Au début de l’automne 2013, il s’agissait surtout d’un mouvement de révolte contre la corruption. Depuis une quinzaine d’années, l’Ukraine vit sous un régime de corruption endémique, quel qu’ait été le parti au pouvoir. Il est cependant clair qu’avec Yanoukovitch, la corruption avait atteint des sommets jamais égalés. Au début de l’hiver, le mouvement connaît une première inflexion. La revendication d’une possible « adhésion » à l’UE émerge, de même qu’un sentiment nationaliste. Très vite, des ultra-nationalistes font main basse sur le mouvement de contestation, alliés à des gens qui se faisaient, parfois naïvement, parfois non, des illusions sur une entrée rapide dans l’Union européenne. La tension est alors montée rapidement. Dans les dix jours qui précèdent l’accord du 21 février, on a assisté à un basculement dans la violence du mouvement de contestation qui conduit à un véritable coup d’Etat d’extrême-droite. Il est ainsi aujourd’hui établi que c’est cette extrême-droite qui est la principale responsable des fusillades et des morts sur la place Maïdan. Le 21 février, un accord de sortie de crise est signé par le président Yanoukovitch et les principaux protagonistes politiques du mouvement, accord dont se portaient garants l’Union européenne (dont la France). Cet accord porte, entre autre, sur l’organisation d’élections présidentielles pour la fin du mois de mai. Il faut ici rappeler que la Russie (malgré des réserves) ne s’oppose nullement à cet accord, et qu’elle considère que la crise en Ukraine ne concerne QUE les ukrainiens. Le lendemain cependant Yanoukovitch s’enfuit sans qu’il y soit donné d’explication claire : craignait-il  des menaces sur sa vie (ce qui n’est pas impossible au vu de la présence de groupes armées de l’extrême droite) ou est-il parti sur calcul politique dans l’espoir d’une intervention russe ? Si c’est cette hypothèse, alors il fait un très mauvais calcul. Le Premier Ministre russe, Dmitry Medvedev fera dans les jours qui suivent une déclaration pour dire que Yanoukovitch « n’a plus d’avenir politique ». Yanoukovitch a lassé le gouvernement russe par ses tergiversations continuelles, mais aussi par le spectacle de sa corruption.
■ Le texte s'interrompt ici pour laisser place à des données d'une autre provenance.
/-!
# Barrier catalogue `FinalStateConjecture`: nonlinear Kerr stability is proved only for slow rotation
(`Literature/Barriers/FinalStateConjecture/`, D-0021; family `gr`, summit `FinalStateConjecture`;
namespace `Literature.Barriers.FinalStateConjecture`)

This file records, as a **frontier barrier**, the printed reach of the nonlinear asymptotic
stability theory of the Kerr family, on which clause (ii) of the final state conjecture
(`Literature.Geometry.Lorentzian.Development.SettlesToKerrFamily`, `FinalState.lean`) rests: the theorem of
Klainerman–Szeftel and Giorgi–Klainerman–Szeftel (with Shen) is stated and proved only under the
hypothesis "for sufficiently small `|a₀|/m₀`", and the authors' own account localises the use of
that hypothesis in the energy–Morawetz estimates of GKS, Parts II–III.

* `KerrStabilityHoldsBelow α` — the consequence-form conclusion of the vendored fact
  `Literature.Geometry.Lorentzian.klainerman_szeftel_kerr_stability_small_a` (`Stability.lean`, gr.S05) demanded for
  **all** spins `|a| < α M` (threshold form; the printed theorems give an inexplicit `α > 0`;
  the printed sub-extremal Kerr stability conjecture, Dafermos–Rodnianski Conj. 5.1, is the case
  `α = 1`; the tree's formal version of that conjecture, gr.S04
  `Literature.GR.SubextremalKerrStabilityConjecture s δ k`, differs from `KerrStabilityHoldsBelow 1` in
  its conclusion — `∀ η ∃ ε` with `|M' − M| + |a' − a| ≤ η` and a `RemainsCloseToKerr` clause
  versus `∃ ε ∃ C` with the linear bound `C · dist` — and neither implies the other as
  formalised). `KerrStabilityHoldsBelow 1` is the strongest instance (`.of_one`) and `α ≤ 0` is
  vacuous (`_of_nonpos`), both proved.
* `SlowlyRotatingKerrFrontier := ∃ α > 0, KerrStabilityHoldsBelow α` — **the barrier
  declaration** (structured `technique_class / blocks / because / evasions_known / status`
  block in its docstring), definitionally a reshuffling of the gr.S05 fact
  (`slowlyRotatingKerrFrontier_iff`, proved), hence exactly as strong as its source.
* `KerrStabilityHoldsBelow.mono` (antitone in `α`), `KerrStabilityHoldsBelow_of_nonpos`,
  `KerrStabilityHoldsBelow.of_one`, `slowlyRotatingKerrFrontier_of` (proved API).

* `KerrStabilityHoldsBelowNarrow α` — **barrier audit 2026-08-15 (D-0021): the non-vacuous
  replacement family**, verbatim `KerrStabilityHoldsBelow α` over the repaired development structure
  `VacuumCauchyDevelopment D`, `IsMaximal` (`CauchyDevelopment.lean`) with far-origin completeness in
  the ported form `DataEmbedding.HasCompleteFutureNullInfinityFar` and the printed parameter modulus
  `C · √dist` (`StabilityCauchy.lean`); its docstring carries the **updated barrier block**. Proved API:
  `.mono`, `_of_nonpos`, `.of_one`, `.nearness`, `exists_kerrStabilityHoldsBelowNarrow_iff` (the
  frontier instance `∃ α > 0, KerrStabilityHoldsBelowNarrow α` is a quantifier reshuffling of the
  faithful gr.S05 re-vendoring
  `Literature.Geometry.Lorentzian.klainerman_szeftel_kerr_stability_small_a_cauchy`), `_of`,
  `_iff_eventually`. **Audit findings**, in brief (details in that docstring): (i) the original family
  `KerrStabilityHoldsBelow α` quantifies over the uninhabited prelude structure `VacuumDevelopment` and
  therefore holds for **every** `α` by elimination from `False` (`KerrStabilityHoldsBelow_holds`,
  `SlowlyRotatingKerrFrontier_holds`, sibling file `SlowlyRotatingKerrFrontierProofs`): the object the
  original block names as blocked, `KerrStabilityHoldsBelow 1`, is a theorem of the vendored definitions
  and blocks nothing; (ii) the frontier itself has **moved in the literature**: nonlinear stability of
  the Kerr family in the full sub-extremal range `|a| < M` is claimed by Hintz, arXiv:2606.28253 (v2 of
  2026-08-03), Thm. 1.1 and Thm. 13.1, by a microlocal / generalized-wave-map-gauge / Nash–Moser proof
  with the Andersson–Häfner–Whiting mode stability as a black box, after Häfner–Hintz–Vasy's
  unconditional linear stability in the full range (arXiv:2506.21183), while the energy–Morawetz step
  of GKS — the only place where the Klainerman–Szeftel proof uses `|a| ≪ M` — has itself been extended
  to perturbations of Kerr in the full range by Ma–Szeftel (scalar waves arXiv:2410.02341, Teukolsky
  arXiv:2603.23437); (iii) the original `because` clause ("separation-based methods are incompatible
  with the nonlinear setting") is contradicted in print by Dafermos–Holzegel–Rodnianski–Taylor's
  black-box scheme (Analysis & PDE 19 (2026) 909, §1.4.4). The original declarations and their block are
  kept verbatim (D-0014) with `scope_caveats` (f)–(h) and the `status` line amended to point here.

Nothing here is asserted beyond the sources: the `Prop`s restate Klainerman–Szeftel, PAMQ 19
(2023), Thm. 1.2.1 / Main Theorem §3.4.3, in the consequence form already reviewed in
`Stability.lean` (same carrier: horizon-penetrating Kerr–Schild slices `Kerr.slice a r₀`,
`r₋ < r₀ < r₊`, weighted Sobolev closeness to `Kerr.data M a r₀`, maximal vacuum developments,
`HasCompleteFutureNullInfinityFar`, `Spacetime.ConvergesToKerr`); the barrier docstring quotes
Klainerman, C. R. Mécanique 353 (2025), §2.5, §3.2, §4.3.6–4.3.7 and GKS §1.3.2 for the mechanism
and Dafermos–Rodnianski–Shlapentokh-Rothman (2016) et al. for the known evasions at the linear
level. Instance hypotheses `[Kerr.Facts] [Kerr.SliceFacts]` exactly as in `Stability.lean`.

## References

* S. Klainerman, J. Szeftel, *Kerr stability for small angular momentum*, Pure Appl. Math. Q. 19
  (2023) 791–1678, Thm. 1.2.1 (p. 22), Main Theorem §3.4.3, (3.4.8).
* E. Giorgi, S. Klainerman, J. Szeftel, *Wave equations estimates and the nonlinear stability of
  slowly rotating Kerr black holes*, arXiv:2205.14808 (PAMQ 20 (2024) 2865–3849), Thm. 1.3.2 and
  §1.3.2, items 1–7 (pp. 31–34).
* S. Klainerman, *The black hole stability problem*, C. R. Mécanique 353 (2025) 555–581, §2.5
  (p. 562), §3.2 (p. 566), Thm. 4.1 (p. 569), §4.3.6–§4.3.7 (p. 576).
* M. Dafermos, I. Rodnianski, Y. Shlapentokh-Rothman, *Decay for solutions of the wave equation
  on Kerr exterior spacetimes III: the full subextremal case |a| < M*, Ann. of Math. 183 (2016)
  787–913, §1.1 (pp. 3–8).
* M. Dafermos, I. Rodnianski, *Lectures on black holes and linear waves*, arXiv:0811.0354,
  Conj. 5.1 and §4.5.
* Y. Shlapentokh-Rothman, R. Teixeira da Costa, arXiv:2007.07211 and arXiv:2302.08916 (Teukolsky
  on Kerr, full subextremal range).
* P. Hintz, *Nonlinear stability of subextremal Kerr black holes*, arXiv:2606.28253 (v2,
  2026-08-03), Abstract, Thm. 1.1 and footnote 1 (p. 2), Remark 1.3 (p. 3), §1.1 (p. 4), Remark 1.4
  (p. 5), Thm. 13.1 (pp. 318–319), Remarks 13.2–13.3 (pp. 319–320); companions *Constraint damping on
  subextremal Kerr spacetimes*, arXiv:2606.27658, and *(Non-)Linear waves on asymptotically flat
  spacetimes II*, arXiv:2606.28008.
* D. Häfner, P. Hintz, A. Vasy, *Linear stability of Kerr black holes in the full subextremal range*,
  arXiv:2506.21183 (2025), Abstract and Thm. 1.1 (p. 1), §1 (p. 3).
* S. Ma, J. Szeftel, *Energy-Morawetz estimates for the wave equation in perturbations of Kerr*,
  arXiv:2410.02341 (v2, 2026), Abstract (p. 1), §1.1.3 (p. 3), §1.2.5 (p. 6), Thm. 1.4 and Remark 1.5
  (p. 7); *Energy-Morawetz estimates for Teukolsky equations in perturbations of Kerr*,
  arXiv:2603.23437 (2026), Abstract (p. 1), §1.1 (p. 4).
* M. Dafermos, G. Holzegel, I. Rodnianski, M. Taylor, *Quasilinear wave equations on asymptotically
  flat spacetimes with applications to Kerr black holes*, Analysis & PDE 19 (2026) 909–1028
  (arXiv:2212.14093), §1 (p. 4), §1.4.1–1.4.2 (p. 13), §1.4.4 (p. 16); *Quasilinear wave equations on
  Kerr black holes in the full subextremal range |a| < M*, arXiv:2410.03639.
* L. Andersson, D. Häfner, B. F. Whiting, *Mode analysis for the linearized Einstein equations on the
  Kerr metric: the large 𝔞 case*, arXiv:2207.12952.
* P. Millet, *Optimal decay for solutions of the Teukolsky equation on the Kerr metric for the full
  subextremal range |a| < M*, arXiv:2302.06946.
* L. He, S. Klainerman, *A physical space derivation of Morawetz–energy estimates in Kerr spacetimes
  with large angular momentum*, arXiv:2607.08958 (2026), Abstract (p. 1).
* P. Hintz, O. Petersen, A. Vasy, *Conditional non-linear stability of Kerr–de Sitter spacetimes in
  the full subextremal range*, arXiv:2508.06620 (2025), Abstract.
-/

noncomputable section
Mais, le départ de Yanoukovitch crée un problème politique. Il y a vacance du pouvoir de fait. L’assemblée nationale (la Rada d’Etat) aurait pu exiger que le Président revienne, quitte à le démettre s’il s’y était refusé. Ce n’est pas la voie qui est choisie. Il y a la constitution d’un gouvernement de fait, sur la base d’une Parlement dont certains membres sont de fait arrêtés, et d’autres soumis à des menaces physiques. L’une des premières décisions est de faire interdire de vote un certain de nombre de députés hostiles au nouveau pouvoir et d’interdire aux autres de quitter Kiev. Puis, le « chef » de cette assemblée se proclame chef du pouvoir provisoire. En rupture avec l’accord du 21 février, la situation insurrectionnelle se transforme en coup d’Etat, mettant l’Ukraine en dehors de toute légalité constitutionnelle.

Il faut ici mesurer toutes les implications de ce qui se passe à Kiev du 23 au 28 février. Si l’on considère la légalité constitutionnelle, il y a clairement une rupture. Ce pouvoir est illégal ou alors on doit sommer Yanoukovitch (qui est toujours le président légal) de rentrer au plus vite à Kiev. Ou alors, on considère qu’il y a une révolution. Mais, toute révolution implique la rupture de l’ordre constitutionnel préexistant. Si l’ordre constitutionnel est rompu, ce n’est pas à des élections présidentielles (ou législatives) qu’il faut procéder, mais à l’élection d’une assemblée constituante. De ce dilemme nait la crise que l’on va connaître dans les semaines qui suivent. Et une part des responsabilités en revient ici aux gouvernements des pays de l’Union européenne qui n’ont pas dit clairement aux dirigeants de Kiev qu’il ne pouvait y avoir que deux solutions : soit le rappel de Yanoukovitch, soit l’élection d’une assemblée constituante.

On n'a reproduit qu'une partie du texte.